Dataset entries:
import Mathlib
import Literature.Probability.LatticeModels.ProdBernoulliIndependence
import Literature.Probability.Percolation.ConditionalPositiveAssociation
import Literature.Probability.Percolation.ConditionalPositiveAssociationProofs
import Literature.Probability.Percolation.TwoClusterConditionalAssociation
import Literature.Probability.Percolation.PercolationProofs
import Literature.Probability.Percolation.ClusterBoundary
import HarnessLib

/-!
# Crux `PercNearOneGluing.NearOneGluing` (stmt-CriticalPhenomena-4574), line `bhk-dyadic-thinning` — sub-goal `nearOneGluing_of_pocketSupport`

Helper file for the crux (lead prover-line-stmt-CriticalPhenomena-4574-0, wave 2): tooling / partial result
for the residual `stub_doomWindow`.  Proves exactly the registered sub-goal signature; lands with
`--supports stmt-CriticalPhenomena-4574`.
-/

namespace Summit.CriticalPhenomena.PercolationContinuityZ3.Theorems

open scoped BigOperators Classical
open MeasureTheory Set
open Literature.Probability.LatticeModels (prodBernoulli)
open Literature.Probability.Percolation (openConn openConnIn openCluster measurableSet_openConn_holds)

/-- Elementary bookkeeping for the pocket sum: if `p ≥ 0`, `q ≤ 1` and `t ≥ 0`, then
`∑ᵢ min (p i) (t * q i)` is at most `t` times the number of indices with `p i > 0`
(terms with `p i = 0` vanish through the `min`, the others are at most `t * q i ≤ t`). -/
theorem nearOneGluing_of_pocketSupport_sum_min_le {ι : Type*} (s : Finset ι) (p q : ι → ℝ) (t : ℝ)
    (ht : 0 ≤ t) (hp : ∀ i, 0 ≤ p i) (hq : ∀ i, q i ≤ 1) :
    ∑ i ∈ s, min (p i) (t * q i) ≤ ((s.filter fun i => 0 < p i).card : ℝ) * t := by
  calc ∑ i ∈ s, min (p i) (t * q i) ≤ ∑ i ∈ s, (if 0 < p i then t else 0) := by
        refine Finset.sum_le_sum fun i _ => ?_
        split_ifs with h
        · exact (min_le_right _ _).trans (mul_le_of_le_one_right ht (hq i))
        · have h0 : p i = 0 := le_antisymm (not_lt.1 h) (hp i)
          exact (min_le_left _ _).trans h0.le
    _ = ∑ i ∈ s.filter (fun i => 0 < p i), t := (Finset.sum_filter _ _).symm
    _ = ((s.filter fun i => 0 < p i).card : ℝ) * t := by rw [Finset.sum_const, nsmul_eq_mul]

/-- Corollary of the pocket bound (lead, 2026-08-16): Kozma–Nitzan Conjecture 3 holds UNIFORMLY over all instances whose relay-free pocket `C_{V∖A}(o)` has at most `K` shapes of positive probability, with `δ = ε/(K+2)` — generalises KN Theorems 4–5 (K = 1, 2). Takes the pocket bound as hypothesis. [folklore] -/
theorem nearOneGluing_of_pocketSupport :
    (∀ (n : ℕ) (w : Sym2 (Fin n) → unitInterval) (A : Finset (Fin n)) (o b : Fin n) (t : ℝ),
      0 ≤ t → o ∉ A →
      (∀ a ∈ A, (Literature.Probability.LatticeModels.prodBernoulli w).real
          (Literature.Probability.Percolation.openConn a b)ᶜ ≤ t) →
      (Literature.Probability.LatticeModels.prodBernoulli w).real
          ((⋃ a ∈ A, Literature.Probability.Percolation.openConn o a) ∩
            (Literature.Probability.Percolation.openConn o b)ᶜ) ≤
        ∑ S₀ ∈ (Finset.univ : Finset (Finset (Fin n))).filter (fun S₀ => o ∈ S₀ ∧ Disjoint S₀ A),
          min ((Literature.Probability.LatticeModels.prodBernoulli w).real
                {ω | ∀ v : Fin n, ω ∈ Literature.Probability.Percolation.openConnIn (↑A)ᶜ o v ↔ v ∈ S₀})
              (t * (Literature.Probability.LatticeModels.prodBernoulli w).real
                {ω | ∀ v ∈ S₀, ω ∈ Literature.Probability.Percolation.openConnIn ↑S₀ o v})) →
    ∀ ε : ℝ, 0 < ε → ∀ K : ℕ, ∃ δ : ℝ, 0 < δ ∧
      ∀ (n : ℕ) (w : Sym2 (Fin n) → unitInterval) (A : Finset (Fin n)) (o b : Fin n),
        ((Finset.univ : Finset (Finset (Fin n))).filter (fun S₀ => o ∈ S₀ ∧ Disjoint S₀ A ∧
            0 < (Literature.Probability.LatticeModels.prodBernoulli w).real
              {ω | ∀ v : Fin n, ω ∈ Literature.Probability.Percolation.openConnIn (↑A)ᶜ o v ↔ v ∈ S₀})).card
          ≤ K →
        1 - δ < (Literature.Probability.LatticeModels.prodBernoulli w).real
            (⋃ a ∈ A, Literature.Probability.Percolation.openConn o a) →
        (∀ a ∈ A, 1 - δ < (Literature.Probability.LatticeModels.prodBernoulli w).real
            (Literature.Probability.Percolation.openConn a b)) →
        1 - ε < (Literature.Probability.LatticeModels.prodBernoulli w).real
            (Literature.Probability.Percolation.openConn o b) := by
  intro hpb ε hε K
  have hK0 : (0 : ℝ) ≤ K := Nat.cast_nonneg K
  refine ⟨ε / ((K : ℝ) + 2), by positivity, ?_⟩
  intro n w A o b hK hoA hAb
  set δ : ℝ := ε / ((K : ℝ) + 2) with hδ
  have hδpos : 0 < δ := by positivity
  have hkey : δ * ((K : ℝ) + 2) = ε := by
    rw [hδ]; field_simp
  set μ := prodBernoulli w with hμ
  have hmeas : ∀ x y : Fin n, MeasurableSet (openConn x y : Set (Set (Sym2 (Fin n)))) :=
    fun x y => measurableSet_openConn_holds x y
  -- degenerate case `o ∈ A`: the second hypothesis at `a = o` already gives `μ(o ↔ b) > 1 - δ ≥ 1 - ε`
  by_cases hoAmem : o ∈ A
  · have h1 := hAb o hoAmem
    have hδε : δ < ε := by
      rw [hδ]
      exact div_lt_self hε (by linarith)
    linarith
  -- hypotheses in complement form
  have hAc : μ.real (⋃ a ∈ A, openConn o a)ᶜ < δ := by
    rw [measureReal_compl (Finset.measurableSet_biUnion A fun a _ => hmeas o a), probReal_univ]
    linarith
  have hBc : ∀ a ∈ A, μ.real (openConn a b)ᶜ ≤ δ := by
    intro a ha
    rw [measureReal_compl (hmeas a b), probReal_univ]
    linarith [hAb a ha]
  -- the pocket bound with `t = δ`
  have hpock := hpb n w A o b δ hδpos.le hoAmem hBc
  -- the pocket sum is at most `K δ`
  set F : Finset (Finset (Fin n)) :=
    (Finset.univ : Finset (Finset (Fin n))).filter (fun S₀ => o ∈ S₀ ∧ Disjoint S₀ A) with hF
  have hsum :=
    nearOneGluing_of_pocketSupport_sum_min_le F
      (fun S₀ => μ.real {ω | ∀ v : Fin n, ω ∈ openConnIn (↑A)ᶜ o v ↔ v ∈ S₀})
      (fun S₀ => μ.real {ω | ∀ v ∈ S₀, ω ∈ openConnIn ↑S₀ o v}) δ hδpos.le
      (fun _ => measureReal_nonneg) (fun _ => measureReal_le_one)
  have hcard :
      (F.filter fun S₀ =>
          0 < μ.real {ω | ∀ v : Fin n, ω ∈ openConnIn (↑A)ᶜ o v ↔ v ∈ S₀}).card ≤ K := by
    refine le_trans (Finset.card_le_card ?_) hK
    intro S₀ hS
    simp only [hF, Finset.mem_filter, Finset.mem_univ, true_and] at hS ⊢
    exact ⟨hS.1.1, hS.1.2, hS.2⟩
  have hcardR :
      ((F.filter fun S₀ =>
          0 < μ.real {ω | ∀ v : Fin n, ω ∈ openConnIn (↑A)ᶜ o v ↔ v ∈ S₀}).card : ℝ) ≤ K := by
    exact_mod_cast hcard
  have h2 : μ.real ((⋃ a ∈ A, openConn o a) ∩ (openConn o b)ᶜ) ≤ (K : ℝ) * δ :=
    hpock.trans (hsum.trans (mul_le_mul_of_nonneg_right hcardR hδpos.le))
  -- glue: `{o ↮ b} ⊆ {o ↮ A} ∪ ({o ↔ A} ∩ {o ↮ b})`
  have hcover : (openConn o b)ᶜ ⊆
      (⋃ a ∈ A, openConn o a)ᶜ ∪ ((⋃ a ∈ A, openConn o a) ∩ (openConn o b)ᶜ) := by
    intro ω hω
    by_cases h : ω ∈ ⋃ a ∈ A, openConn o a
    · exact Or.inr ⟨h, hω⟩
    · exact Or.inl h
  have hfin : μ.real (openConn o b)ᶜ < ε := by
    calc μ.real (openConn o b)ᶜ
        ≤ μ.real ((⋃ a ∈ A, openConn o a)ᶜ ∪ ((⋃ a ∈ A, openConn o a) ∩ (openConn o b)ᶜ)) :=
          measureReal_mono hcover
      _ ≤ μ.real (⋃ a ∈ A, openConn o a)ᶜ + μ.real ((⋃ a ∈ A, openConn o a) ∩ (openConn o b)ᶜ) :=
          measureReal_union_le _ _
      _ < δ + (K : ℝ) * δ := by linarith
      _ ≤ ε := by nlinarith
  rw [measureReal_compl (hmeas o b), probReal_univ] at hfin
  linarith

end Summit.CriticalPhenomena.PercolationContinuityZ3.Theorems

-- WHAT THIS TASK INVOLVES --
Set down exactly the lines of the data above, beginning with the line that has "set δ : ℝ := ε / ((K : ℝ) + 2) with hδ" and ending with the line that has "fun x y => measurableSet_openConn_holds", and no others.

-- SOLUTION --
  set δ : ℝ := ε / ((K : ℝ) + 2) with hδ
  have hδpos : 0 < δ := by positivity
  have hkey : δ * ((K : ℝ) + 2) = ε := by
    rw [hδ]; field_simp
  set μ := prodBernoulli w with hμ
  have hmeas : ∀ x y : Fin n, MeasurableSet (openConn x y : Set (Set (Sym2 (Fin n)))) :=
    fun x y => measurableSet_openConn_holds x y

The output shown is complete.